▶ **What you need to do**:
Nothing but the lines from the start of the records through the line that contains "theorem twoLeg_offDiag_moment_pow_sum_le (C" is to be copied, and each is to be copied exactly.

Listed entries below:

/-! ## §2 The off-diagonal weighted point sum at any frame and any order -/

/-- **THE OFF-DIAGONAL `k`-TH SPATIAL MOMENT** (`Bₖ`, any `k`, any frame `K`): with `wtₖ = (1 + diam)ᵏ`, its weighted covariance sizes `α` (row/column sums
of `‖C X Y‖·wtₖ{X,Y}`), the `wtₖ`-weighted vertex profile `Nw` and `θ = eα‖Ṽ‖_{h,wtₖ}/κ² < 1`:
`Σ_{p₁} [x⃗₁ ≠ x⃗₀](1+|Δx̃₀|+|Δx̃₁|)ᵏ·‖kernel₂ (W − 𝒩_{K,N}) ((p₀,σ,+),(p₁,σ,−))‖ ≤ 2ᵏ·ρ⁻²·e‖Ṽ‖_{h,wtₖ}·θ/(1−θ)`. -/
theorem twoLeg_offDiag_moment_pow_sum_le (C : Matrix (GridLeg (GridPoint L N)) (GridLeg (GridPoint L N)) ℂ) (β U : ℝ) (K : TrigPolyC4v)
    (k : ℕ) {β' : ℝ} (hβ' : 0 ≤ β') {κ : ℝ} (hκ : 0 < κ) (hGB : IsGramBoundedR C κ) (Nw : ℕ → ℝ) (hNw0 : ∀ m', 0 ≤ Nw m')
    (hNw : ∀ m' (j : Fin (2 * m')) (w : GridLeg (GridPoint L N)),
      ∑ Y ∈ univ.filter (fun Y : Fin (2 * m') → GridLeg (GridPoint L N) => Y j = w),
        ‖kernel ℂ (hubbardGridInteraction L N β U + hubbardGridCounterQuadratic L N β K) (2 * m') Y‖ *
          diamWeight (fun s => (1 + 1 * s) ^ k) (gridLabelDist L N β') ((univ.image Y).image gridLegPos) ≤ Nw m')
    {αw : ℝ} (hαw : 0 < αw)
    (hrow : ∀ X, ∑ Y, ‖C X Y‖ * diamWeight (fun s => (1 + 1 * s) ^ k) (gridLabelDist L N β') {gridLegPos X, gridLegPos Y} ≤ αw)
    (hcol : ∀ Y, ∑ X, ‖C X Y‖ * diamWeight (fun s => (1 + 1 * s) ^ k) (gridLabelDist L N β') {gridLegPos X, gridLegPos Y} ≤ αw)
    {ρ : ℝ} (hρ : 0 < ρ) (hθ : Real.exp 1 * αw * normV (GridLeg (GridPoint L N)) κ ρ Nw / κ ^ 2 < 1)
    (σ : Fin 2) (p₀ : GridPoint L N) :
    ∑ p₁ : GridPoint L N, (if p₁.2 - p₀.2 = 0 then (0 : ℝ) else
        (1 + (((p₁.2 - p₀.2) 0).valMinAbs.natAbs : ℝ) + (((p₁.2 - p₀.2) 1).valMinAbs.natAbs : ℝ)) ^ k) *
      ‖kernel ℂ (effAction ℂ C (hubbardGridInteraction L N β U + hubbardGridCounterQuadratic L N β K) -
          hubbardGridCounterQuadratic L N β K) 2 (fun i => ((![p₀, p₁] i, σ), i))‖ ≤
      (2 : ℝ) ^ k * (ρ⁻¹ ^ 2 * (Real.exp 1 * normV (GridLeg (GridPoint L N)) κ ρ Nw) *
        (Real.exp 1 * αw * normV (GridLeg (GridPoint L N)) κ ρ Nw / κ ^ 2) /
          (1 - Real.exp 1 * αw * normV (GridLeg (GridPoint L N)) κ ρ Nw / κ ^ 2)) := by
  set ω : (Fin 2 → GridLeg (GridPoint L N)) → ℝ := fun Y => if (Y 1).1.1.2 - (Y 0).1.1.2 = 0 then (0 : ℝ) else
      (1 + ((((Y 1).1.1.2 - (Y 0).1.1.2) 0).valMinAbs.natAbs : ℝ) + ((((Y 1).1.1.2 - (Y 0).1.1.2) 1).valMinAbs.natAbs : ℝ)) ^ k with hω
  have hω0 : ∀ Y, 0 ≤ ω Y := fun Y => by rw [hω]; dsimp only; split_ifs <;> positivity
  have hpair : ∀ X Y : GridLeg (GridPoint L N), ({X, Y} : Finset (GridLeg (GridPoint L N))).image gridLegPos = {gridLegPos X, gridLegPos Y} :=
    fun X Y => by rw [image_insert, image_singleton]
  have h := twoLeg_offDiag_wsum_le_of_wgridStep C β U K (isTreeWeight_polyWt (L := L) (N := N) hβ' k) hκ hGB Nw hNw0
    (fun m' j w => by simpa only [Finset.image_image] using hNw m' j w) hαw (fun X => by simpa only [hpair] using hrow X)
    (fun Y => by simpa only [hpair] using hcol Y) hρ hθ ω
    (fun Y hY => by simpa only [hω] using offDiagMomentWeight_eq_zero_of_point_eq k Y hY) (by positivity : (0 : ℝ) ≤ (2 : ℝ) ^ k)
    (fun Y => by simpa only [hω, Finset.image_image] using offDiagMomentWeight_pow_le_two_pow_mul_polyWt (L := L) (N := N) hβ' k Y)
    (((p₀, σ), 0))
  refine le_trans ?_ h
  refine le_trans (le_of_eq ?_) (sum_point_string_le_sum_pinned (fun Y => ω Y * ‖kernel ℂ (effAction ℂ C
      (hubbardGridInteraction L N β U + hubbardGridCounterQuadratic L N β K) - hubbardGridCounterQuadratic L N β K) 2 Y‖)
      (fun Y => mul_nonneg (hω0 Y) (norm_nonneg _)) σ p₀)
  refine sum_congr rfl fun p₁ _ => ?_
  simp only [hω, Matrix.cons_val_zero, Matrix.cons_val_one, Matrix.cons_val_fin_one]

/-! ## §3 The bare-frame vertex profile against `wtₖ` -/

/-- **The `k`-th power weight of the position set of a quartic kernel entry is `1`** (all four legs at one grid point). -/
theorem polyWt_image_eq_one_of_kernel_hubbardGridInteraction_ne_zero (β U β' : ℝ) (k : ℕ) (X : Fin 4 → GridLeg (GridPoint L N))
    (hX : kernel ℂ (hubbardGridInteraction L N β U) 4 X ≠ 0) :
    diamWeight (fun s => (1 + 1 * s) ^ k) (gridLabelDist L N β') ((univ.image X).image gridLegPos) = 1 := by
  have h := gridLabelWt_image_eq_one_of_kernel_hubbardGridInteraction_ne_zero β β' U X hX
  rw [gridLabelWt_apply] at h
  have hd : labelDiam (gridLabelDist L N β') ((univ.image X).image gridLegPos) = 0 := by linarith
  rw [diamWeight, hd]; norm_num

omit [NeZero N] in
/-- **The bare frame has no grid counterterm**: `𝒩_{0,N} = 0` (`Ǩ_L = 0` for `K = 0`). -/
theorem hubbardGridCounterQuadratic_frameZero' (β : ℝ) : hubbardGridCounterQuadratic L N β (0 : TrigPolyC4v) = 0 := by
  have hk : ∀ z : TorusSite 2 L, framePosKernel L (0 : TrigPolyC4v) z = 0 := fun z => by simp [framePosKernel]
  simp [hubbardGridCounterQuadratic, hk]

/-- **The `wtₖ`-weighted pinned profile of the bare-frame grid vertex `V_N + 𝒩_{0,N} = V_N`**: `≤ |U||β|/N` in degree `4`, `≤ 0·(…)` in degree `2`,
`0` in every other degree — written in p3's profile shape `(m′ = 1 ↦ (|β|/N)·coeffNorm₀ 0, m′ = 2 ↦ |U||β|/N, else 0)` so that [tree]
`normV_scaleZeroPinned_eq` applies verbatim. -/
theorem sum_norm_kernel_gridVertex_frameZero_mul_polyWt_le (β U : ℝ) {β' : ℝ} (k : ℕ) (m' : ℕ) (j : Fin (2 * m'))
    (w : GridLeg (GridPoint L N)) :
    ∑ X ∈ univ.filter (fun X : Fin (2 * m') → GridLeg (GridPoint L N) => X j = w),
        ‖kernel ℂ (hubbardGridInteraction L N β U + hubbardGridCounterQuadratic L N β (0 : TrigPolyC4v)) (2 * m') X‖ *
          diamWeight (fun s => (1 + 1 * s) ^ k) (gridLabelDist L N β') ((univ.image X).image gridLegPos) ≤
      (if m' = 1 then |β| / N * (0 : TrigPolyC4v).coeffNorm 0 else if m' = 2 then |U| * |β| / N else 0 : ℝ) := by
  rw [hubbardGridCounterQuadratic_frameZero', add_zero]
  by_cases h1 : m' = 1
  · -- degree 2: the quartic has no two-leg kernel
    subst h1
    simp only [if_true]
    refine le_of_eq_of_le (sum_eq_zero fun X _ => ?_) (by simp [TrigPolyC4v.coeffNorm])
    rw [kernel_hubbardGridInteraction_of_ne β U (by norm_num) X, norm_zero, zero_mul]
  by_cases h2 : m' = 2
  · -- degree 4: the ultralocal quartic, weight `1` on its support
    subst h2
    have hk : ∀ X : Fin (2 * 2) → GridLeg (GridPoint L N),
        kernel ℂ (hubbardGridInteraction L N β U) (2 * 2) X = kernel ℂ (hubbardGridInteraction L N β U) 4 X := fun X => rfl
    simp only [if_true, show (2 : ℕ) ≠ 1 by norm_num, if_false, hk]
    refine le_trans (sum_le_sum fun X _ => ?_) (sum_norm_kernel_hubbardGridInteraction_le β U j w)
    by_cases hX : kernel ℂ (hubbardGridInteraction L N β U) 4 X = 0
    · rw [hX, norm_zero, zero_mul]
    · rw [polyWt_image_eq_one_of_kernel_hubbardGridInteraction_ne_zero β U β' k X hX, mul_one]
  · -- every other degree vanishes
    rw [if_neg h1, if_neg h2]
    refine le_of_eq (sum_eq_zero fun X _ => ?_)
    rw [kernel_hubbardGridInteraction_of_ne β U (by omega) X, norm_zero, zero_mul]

End of Listed entries.

▶ **Reply to the task**:
/-! ## §2 The off-diagonal weighted point sum at any frame and any order -/

/-- **THE OFF-DIAGONAL `k`-TH SPATIAL MOMENT** (`Bₖ`, any `k`, any frame `K`): with `wtₖ = (1 + diam)ᵏ`, its weighted covariance sizes `α` (row/column sums
of `‖C X Y‖·wtₖ{X,Y}`), the `wtₖ`-weighted vertex profile `Nw` and `θ = eα‖Ṽ‖_{h,wtₖ}/κ² < 1`:
`Σ_{p₁} [x⃗₁ ≠ x⃗₀](1+|Δx̃₀|+|Δx̃₁|)ᵏ·‖kernel₂ (W − 𝒩_{K,N}) ((p₀,σ,+),(p₁,σ,−))‖ ≤ 2ᵏ·ρ⁻²·e‖Ṽ‖_{h,wtₖ}·θ/(1−θ)`. -/
theorem twoLeg_offDiag_moment_pow_sum_le (C : Matrix (GridLeg (GridPoint L N)) (GridLeg (GridPoint L N)) ℂ) (β U : ℝ) (K : TrigPolyC4v)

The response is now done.